## Dataset entries
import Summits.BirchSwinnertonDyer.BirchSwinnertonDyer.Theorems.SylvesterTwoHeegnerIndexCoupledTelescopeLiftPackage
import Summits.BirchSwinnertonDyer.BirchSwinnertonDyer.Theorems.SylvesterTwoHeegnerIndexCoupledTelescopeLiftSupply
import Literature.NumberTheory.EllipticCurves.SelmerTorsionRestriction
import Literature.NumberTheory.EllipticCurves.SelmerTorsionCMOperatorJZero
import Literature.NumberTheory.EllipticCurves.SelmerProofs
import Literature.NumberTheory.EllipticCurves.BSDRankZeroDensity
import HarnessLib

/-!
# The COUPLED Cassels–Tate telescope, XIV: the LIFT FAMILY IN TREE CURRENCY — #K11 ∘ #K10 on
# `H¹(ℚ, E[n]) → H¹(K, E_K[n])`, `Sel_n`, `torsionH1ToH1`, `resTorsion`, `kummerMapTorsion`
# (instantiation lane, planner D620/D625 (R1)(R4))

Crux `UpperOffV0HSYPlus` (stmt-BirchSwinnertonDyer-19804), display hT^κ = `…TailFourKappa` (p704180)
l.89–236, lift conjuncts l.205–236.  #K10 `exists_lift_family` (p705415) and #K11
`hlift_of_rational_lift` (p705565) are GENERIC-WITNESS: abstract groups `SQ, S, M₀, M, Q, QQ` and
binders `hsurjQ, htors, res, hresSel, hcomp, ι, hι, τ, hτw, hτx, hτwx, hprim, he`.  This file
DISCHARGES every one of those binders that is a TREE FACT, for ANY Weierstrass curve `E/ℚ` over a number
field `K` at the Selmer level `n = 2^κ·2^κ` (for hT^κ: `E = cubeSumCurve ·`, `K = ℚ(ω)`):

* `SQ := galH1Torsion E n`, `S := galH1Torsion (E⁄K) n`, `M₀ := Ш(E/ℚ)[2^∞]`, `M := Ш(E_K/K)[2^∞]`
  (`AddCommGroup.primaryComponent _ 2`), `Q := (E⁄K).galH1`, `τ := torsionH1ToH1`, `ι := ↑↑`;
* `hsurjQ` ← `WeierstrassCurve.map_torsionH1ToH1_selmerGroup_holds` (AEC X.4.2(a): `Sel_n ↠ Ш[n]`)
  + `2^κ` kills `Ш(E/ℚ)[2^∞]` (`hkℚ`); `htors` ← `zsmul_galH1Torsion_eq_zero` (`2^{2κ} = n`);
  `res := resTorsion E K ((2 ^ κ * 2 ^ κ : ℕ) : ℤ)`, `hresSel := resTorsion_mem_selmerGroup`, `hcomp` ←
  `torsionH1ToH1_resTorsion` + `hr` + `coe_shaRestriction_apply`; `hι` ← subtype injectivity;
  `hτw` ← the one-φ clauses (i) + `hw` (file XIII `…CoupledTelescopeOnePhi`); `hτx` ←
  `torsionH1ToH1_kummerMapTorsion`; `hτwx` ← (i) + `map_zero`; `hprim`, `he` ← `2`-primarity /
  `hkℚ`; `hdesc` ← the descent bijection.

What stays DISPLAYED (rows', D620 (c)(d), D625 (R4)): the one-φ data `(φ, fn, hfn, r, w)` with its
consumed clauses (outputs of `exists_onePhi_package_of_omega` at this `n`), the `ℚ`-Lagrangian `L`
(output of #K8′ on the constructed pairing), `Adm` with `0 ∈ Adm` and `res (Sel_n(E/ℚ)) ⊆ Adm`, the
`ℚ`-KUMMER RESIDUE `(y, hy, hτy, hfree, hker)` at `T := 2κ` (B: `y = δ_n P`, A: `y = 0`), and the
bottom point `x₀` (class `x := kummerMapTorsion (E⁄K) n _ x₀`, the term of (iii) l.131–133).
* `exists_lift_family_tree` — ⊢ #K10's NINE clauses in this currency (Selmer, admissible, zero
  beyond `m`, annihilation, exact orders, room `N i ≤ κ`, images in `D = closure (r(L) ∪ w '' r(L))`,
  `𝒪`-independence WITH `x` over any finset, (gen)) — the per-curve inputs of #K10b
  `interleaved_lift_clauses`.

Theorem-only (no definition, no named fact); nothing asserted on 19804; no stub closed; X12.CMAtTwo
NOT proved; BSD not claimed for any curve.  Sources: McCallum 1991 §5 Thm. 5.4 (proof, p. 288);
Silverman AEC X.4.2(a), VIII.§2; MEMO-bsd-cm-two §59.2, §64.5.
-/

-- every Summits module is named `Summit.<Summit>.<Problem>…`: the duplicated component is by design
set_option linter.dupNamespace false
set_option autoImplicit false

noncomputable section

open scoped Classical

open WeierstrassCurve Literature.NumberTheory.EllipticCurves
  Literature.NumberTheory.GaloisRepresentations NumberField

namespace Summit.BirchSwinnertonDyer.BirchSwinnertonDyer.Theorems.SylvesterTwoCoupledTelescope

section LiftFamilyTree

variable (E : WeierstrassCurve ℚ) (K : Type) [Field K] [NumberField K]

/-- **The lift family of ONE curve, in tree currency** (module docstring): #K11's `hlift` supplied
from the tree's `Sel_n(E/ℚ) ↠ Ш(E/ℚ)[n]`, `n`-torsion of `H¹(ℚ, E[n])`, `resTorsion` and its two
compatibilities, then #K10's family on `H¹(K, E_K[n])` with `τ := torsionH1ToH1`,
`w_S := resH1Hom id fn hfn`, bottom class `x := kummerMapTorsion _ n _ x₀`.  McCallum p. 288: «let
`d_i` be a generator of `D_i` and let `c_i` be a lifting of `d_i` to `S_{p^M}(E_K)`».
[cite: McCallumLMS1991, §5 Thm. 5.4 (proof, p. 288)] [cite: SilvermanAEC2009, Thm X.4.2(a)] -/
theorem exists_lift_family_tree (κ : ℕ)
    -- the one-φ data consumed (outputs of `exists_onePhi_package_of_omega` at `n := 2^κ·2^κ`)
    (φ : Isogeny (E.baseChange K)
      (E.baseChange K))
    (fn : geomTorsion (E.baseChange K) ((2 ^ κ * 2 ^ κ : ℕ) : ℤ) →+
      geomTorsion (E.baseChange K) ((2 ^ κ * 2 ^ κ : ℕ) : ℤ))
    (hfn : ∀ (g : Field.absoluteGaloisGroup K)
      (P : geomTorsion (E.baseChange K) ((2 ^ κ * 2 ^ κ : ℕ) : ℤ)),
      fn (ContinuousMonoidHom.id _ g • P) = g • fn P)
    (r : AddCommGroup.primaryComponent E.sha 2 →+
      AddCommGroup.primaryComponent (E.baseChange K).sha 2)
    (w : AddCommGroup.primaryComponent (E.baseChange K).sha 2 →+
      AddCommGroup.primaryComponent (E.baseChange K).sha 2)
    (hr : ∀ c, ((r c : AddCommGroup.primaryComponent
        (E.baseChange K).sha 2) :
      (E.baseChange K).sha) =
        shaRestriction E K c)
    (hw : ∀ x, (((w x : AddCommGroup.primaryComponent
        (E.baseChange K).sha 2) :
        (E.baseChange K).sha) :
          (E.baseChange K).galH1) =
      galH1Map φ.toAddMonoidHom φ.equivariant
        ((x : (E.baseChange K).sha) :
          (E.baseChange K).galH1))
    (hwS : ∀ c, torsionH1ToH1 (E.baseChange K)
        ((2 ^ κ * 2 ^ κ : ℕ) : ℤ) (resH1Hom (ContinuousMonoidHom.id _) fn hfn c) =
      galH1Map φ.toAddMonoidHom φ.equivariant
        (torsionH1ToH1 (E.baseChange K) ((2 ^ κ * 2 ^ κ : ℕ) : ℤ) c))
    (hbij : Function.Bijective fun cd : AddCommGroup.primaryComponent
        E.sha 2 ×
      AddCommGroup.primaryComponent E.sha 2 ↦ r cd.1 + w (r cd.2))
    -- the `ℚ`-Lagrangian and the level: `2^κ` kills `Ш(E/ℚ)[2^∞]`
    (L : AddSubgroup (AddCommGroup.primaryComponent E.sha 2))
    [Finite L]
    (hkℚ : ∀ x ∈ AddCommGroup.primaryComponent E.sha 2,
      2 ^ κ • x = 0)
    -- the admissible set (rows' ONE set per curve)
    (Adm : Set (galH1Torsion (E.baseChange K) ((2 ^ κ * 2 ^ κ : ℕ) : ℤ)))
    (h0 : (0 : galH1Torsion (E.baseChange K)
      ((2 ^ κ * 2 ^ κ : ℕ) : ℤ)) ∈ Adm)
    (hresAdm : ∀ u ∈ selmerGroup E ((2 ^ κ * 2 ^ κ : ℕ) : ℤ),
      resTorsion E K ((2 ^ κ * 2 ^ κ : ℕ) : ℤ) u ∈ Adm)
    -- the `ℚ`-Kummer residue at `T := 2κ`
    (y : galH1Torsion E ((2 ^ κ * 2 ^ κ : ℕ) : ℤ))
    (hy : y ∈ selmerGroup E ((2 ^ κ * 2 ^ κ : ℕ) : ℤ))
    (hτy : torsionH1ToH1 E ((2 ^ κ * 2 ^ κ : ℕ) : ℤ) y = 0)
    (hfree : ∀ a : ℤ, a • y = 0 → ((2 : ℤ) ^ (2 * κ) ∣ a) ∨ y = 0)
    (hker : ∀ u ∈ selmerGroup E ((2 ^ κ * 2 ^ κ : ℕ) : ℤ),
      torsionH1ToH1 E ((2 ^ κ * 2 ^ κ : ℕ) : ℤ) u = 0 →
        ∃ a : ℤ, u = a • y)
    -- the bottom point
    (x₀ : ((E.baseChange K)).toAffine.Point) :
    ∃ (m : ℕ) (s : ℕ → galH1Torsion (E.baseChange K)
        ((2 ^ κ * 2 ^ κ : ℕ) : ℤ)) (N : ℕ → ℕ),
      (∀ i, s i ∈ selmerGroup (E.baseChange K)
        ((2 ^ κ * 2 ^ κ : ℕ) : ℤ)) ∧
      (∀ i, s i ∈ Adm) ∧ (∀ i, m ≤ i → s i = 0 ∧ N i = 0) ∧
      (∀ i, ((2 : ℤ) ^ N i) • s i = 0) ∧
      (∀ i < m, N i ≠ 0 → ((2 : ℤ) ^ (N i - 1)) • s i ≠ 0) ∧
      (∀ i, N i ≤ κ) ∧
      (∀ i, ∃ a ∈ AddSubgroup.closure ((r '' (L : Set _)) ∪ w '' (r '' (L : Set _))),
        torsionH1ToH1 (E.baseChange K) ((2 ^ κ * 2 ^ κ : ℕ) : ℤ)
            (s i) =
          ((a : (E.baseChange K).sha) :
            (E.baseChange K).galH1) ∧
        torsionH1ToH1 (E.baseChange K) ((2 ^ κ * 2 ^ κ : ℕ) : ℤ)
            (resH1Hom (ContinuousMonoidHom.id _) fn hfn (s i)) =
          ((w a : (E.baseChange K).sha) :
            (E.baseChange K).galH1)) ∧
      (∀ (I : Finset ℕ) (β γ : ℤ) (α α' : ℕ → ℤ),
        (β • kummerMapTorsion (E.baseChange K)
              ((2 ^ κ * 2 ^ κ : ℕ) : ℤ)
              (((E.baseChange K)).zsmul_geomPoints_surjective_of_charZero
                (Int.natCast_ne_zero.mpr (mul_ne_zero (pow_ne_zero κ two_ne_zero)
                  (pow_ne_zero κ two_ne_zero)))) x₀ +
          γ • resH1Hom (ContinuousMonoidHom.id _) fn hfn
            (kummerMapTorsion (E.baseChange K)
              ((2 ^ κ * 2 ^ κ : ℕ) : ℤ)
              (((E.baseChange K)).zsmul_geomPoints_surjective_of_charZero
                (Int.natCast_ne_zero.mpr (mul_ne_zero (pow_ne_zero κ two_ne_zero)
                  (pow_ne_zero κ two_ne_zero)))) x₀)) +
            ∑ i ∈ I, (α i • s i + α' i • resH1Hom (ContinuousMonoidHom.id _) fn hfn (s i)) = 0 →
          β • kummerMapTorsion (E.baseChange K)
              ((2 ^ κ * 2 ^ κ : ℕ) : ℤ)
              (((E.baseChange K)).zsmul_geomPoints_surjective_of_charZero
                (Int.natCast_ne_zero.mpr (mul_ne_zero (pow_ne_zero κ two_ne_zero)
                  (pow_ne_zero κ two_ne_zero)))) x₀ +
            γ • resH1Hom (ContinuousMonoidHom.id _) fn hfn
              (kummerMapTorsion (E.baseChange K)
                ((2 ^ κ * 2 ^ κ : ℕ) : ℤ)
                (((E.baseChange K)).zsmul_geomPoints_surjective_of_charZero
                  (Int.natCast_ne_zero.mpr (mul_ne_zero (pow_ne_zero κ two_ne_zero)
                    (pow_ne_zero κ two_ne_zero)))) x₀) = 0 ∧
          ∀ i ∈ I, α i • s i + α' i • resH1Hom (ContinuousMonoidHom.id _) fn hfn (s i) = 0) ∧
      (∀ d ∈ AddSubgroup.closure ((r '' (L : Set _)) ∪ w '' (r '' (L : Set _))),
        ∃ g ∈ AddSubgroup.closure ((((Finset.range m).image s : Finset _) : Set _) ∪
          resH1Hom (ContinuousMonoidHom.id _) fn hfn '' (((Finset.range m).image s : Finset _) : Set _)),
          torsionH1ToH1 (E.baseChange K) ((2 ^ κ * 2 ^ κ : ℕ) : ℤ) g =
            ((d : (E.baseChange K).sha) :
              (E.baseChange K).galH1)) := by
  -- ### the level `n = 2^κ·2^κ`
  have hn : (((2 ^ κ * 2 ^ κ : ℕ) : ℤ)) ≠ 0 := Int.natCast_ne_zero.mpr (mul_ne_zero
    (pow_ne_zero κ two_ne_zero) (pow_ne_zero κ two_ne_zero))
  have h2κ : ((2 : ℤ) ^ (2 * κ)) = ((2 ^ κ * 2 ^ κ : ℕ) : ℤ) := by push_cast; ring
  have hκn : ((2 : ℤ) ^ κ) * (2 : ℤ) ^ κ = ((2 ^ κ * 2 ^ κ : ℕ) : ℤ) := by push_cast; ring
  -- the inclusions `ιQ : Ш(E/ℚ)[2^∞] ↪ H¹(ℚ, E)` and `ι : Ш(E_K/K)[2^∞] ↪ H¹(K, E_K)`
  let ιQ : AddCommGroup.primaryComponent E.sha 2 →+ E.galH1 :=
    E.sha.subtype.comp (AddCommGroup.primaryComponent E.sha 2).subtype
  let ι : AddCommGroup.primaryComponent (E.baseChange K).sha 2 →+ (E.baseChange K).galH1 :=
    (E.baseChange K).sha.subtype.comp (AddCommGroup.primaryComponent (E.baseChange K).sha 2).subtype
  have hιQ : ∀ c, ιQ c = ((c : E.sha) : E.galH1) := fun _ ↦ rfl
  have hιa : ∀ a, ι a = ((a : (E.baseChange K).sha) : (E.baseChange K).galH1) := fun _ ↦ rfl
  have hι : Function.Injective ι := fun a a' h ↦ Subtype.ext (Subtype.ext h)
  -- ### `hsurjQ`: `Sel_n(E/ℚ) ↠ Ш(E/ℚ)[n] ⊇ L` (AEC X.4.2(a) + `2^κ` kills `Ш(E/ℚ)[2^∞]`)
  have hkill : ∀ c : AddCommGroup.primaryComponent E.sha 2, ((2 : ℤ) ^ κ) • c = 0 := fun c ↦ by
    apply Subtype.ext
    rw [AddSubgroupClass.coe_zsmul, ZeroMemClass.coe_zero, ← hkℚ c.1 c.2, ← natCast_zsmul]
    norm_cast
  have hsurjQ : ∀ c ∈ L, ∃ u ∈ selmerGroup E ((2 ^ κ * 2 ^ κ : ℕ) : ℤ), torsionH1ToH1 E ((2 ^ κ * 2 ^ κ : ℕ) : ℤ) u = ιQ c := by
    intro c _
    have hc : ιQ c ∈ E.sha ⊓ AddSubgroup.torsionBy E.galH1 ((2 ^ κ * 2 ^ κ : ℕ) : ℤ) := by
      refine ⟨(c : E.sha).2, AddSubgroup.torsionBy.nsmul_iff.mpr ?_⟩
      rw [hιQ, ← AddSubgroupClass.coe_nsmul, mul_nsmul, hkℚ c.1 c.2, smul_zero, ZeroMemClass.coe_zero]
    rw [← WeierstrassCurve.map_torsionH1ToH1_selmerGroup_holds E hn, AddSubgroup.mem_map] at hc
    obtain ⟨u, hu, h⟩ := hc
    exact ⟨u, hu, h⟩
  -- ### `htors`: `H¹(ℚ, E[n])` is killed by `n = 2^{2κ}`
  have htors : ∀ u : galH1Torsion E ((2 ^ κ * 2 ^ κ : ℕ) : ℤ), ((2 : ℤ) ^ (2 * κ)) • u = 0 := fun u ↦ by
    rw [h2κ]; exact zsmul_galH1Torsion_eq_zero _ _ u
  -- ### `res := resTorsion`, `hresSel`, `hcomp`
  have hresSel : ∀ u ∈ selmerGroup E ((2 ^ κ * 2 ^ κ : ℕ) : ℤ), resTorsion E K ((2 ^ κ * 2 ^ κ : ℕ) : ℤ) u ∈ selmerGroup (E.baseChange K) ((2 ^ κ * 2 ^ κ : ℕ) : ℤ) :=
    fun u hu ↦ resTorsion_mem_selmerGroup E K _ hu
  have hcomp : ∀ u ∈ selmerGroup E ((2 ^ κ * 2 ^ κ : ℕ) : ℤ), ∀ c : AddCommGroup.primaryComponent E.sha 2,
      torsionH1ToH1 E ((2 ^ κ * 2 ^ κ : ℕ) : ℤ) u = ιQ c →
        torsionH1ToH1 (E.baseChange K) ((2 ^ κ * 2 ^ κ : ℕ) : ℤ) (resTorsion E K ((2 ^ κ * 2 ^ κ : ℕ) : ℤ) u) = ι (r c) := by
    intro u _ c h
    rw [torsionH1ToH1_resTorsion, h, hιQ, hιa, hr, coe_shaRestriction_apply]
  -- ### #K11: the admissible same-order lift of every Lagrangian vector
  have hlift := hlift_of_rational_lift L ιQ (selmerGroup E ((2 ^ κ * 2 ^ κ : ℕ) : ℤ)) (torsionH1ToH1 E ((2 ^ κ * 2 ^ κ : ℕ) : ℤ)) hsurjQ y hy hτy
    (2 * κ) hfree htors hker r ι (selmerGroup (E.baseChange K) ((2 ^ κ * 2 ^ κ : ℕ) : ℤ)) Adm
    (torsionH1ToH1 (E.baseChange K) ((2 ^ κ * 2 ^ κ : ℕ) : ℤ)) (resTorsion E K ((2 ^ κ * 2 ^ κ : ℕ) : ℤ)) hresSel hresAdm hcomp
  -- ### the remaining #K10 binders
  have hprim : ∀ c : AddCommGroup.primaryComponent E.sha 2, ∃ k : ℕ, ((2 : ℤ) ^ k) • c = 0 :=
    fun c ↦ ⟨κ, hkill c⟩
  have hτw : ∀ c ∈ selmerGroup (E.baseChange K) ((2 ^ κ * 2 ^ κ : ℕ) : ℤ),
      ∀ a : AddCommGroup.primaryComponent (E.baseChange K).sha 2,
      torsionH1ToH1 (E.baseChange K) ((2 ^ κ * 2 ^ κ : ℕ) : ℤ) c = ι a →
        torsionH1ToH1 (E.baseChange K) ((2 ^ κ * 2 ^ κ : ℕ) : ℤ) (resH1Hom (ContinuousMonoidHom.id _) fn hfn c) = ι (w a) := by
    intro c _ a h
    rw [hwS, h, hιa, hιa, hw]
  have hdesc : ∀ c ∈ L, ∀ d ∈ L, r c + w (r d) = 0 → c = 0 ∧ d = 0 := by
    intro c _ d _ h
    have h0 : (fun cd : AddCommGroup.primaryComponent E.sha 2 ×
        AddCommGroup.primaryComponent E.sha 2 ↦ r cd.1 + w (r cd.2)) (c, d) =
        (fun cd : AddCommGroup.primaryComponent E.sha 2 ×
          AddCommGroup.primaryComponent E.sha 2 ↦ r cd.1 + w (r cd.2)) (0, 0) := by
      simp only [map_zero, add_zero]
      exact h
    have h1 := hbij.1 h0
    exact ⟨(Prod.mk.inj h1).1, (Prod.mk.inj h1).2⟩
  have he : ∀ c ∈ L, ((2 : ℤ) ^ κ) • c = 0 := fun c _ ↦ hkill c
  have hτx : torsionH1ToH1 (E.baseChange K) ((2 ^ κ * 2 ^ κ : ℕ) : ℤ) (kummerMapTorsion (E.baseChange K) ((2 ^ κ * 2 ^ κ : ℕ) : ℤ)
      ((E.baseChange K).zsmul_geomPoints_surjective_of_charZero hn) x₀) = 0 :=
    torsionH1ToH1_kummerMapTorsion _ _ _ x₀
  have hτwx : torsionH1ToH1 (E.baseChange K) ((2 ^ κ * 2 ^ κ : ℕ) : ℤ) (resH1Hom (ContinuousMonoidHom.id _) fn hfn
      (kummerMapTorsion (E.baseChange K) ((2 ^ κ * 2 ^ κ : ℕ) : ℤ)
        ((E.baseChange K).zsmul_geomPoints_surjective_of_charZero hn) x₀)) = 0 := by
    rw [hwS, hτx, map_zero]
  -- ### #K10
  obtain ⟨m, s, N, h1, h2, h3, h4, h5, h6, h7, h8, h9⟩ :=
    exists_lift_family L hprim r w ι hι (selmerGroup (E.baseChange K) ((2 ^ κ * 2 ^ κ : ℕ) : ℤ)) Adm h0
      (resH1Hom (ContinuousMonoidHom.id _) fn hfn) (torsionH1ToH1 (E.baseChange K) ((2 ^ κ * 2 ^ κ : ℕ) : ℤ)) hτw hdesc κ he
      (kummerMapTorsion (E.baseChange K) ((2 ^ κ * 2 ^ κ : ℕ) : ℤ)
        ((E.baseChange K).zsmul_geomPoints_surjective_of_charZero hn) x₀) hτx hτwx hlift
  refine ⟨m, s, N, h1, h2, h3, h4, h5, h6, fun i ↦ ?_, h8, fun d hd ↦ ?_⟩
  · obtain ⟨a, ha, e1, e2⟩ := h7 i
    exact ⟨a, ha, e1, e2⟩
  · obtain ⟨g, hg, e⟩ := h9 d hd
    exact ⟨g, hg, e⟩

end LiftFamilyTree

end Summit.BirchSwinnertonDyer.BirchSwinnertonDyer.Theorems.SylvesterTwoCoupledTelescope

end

## PROMPT
The result is a copy of every line above where the word "ZeroMemClass" shows up.

## EXERCISE SOLUTION
    rw [AddSubgroupClass.coe_zsmul, ZeroMemClass.coe_zero, ← hkℚ c.1 c.2, ← natCast_zsmul]
      rw [hιQ, ← AddSubgroupClass.coe_nsmul, mul_nsmul, hkℚ c.1 c.2, smul_zero, ZeroMemClass.coe_zero]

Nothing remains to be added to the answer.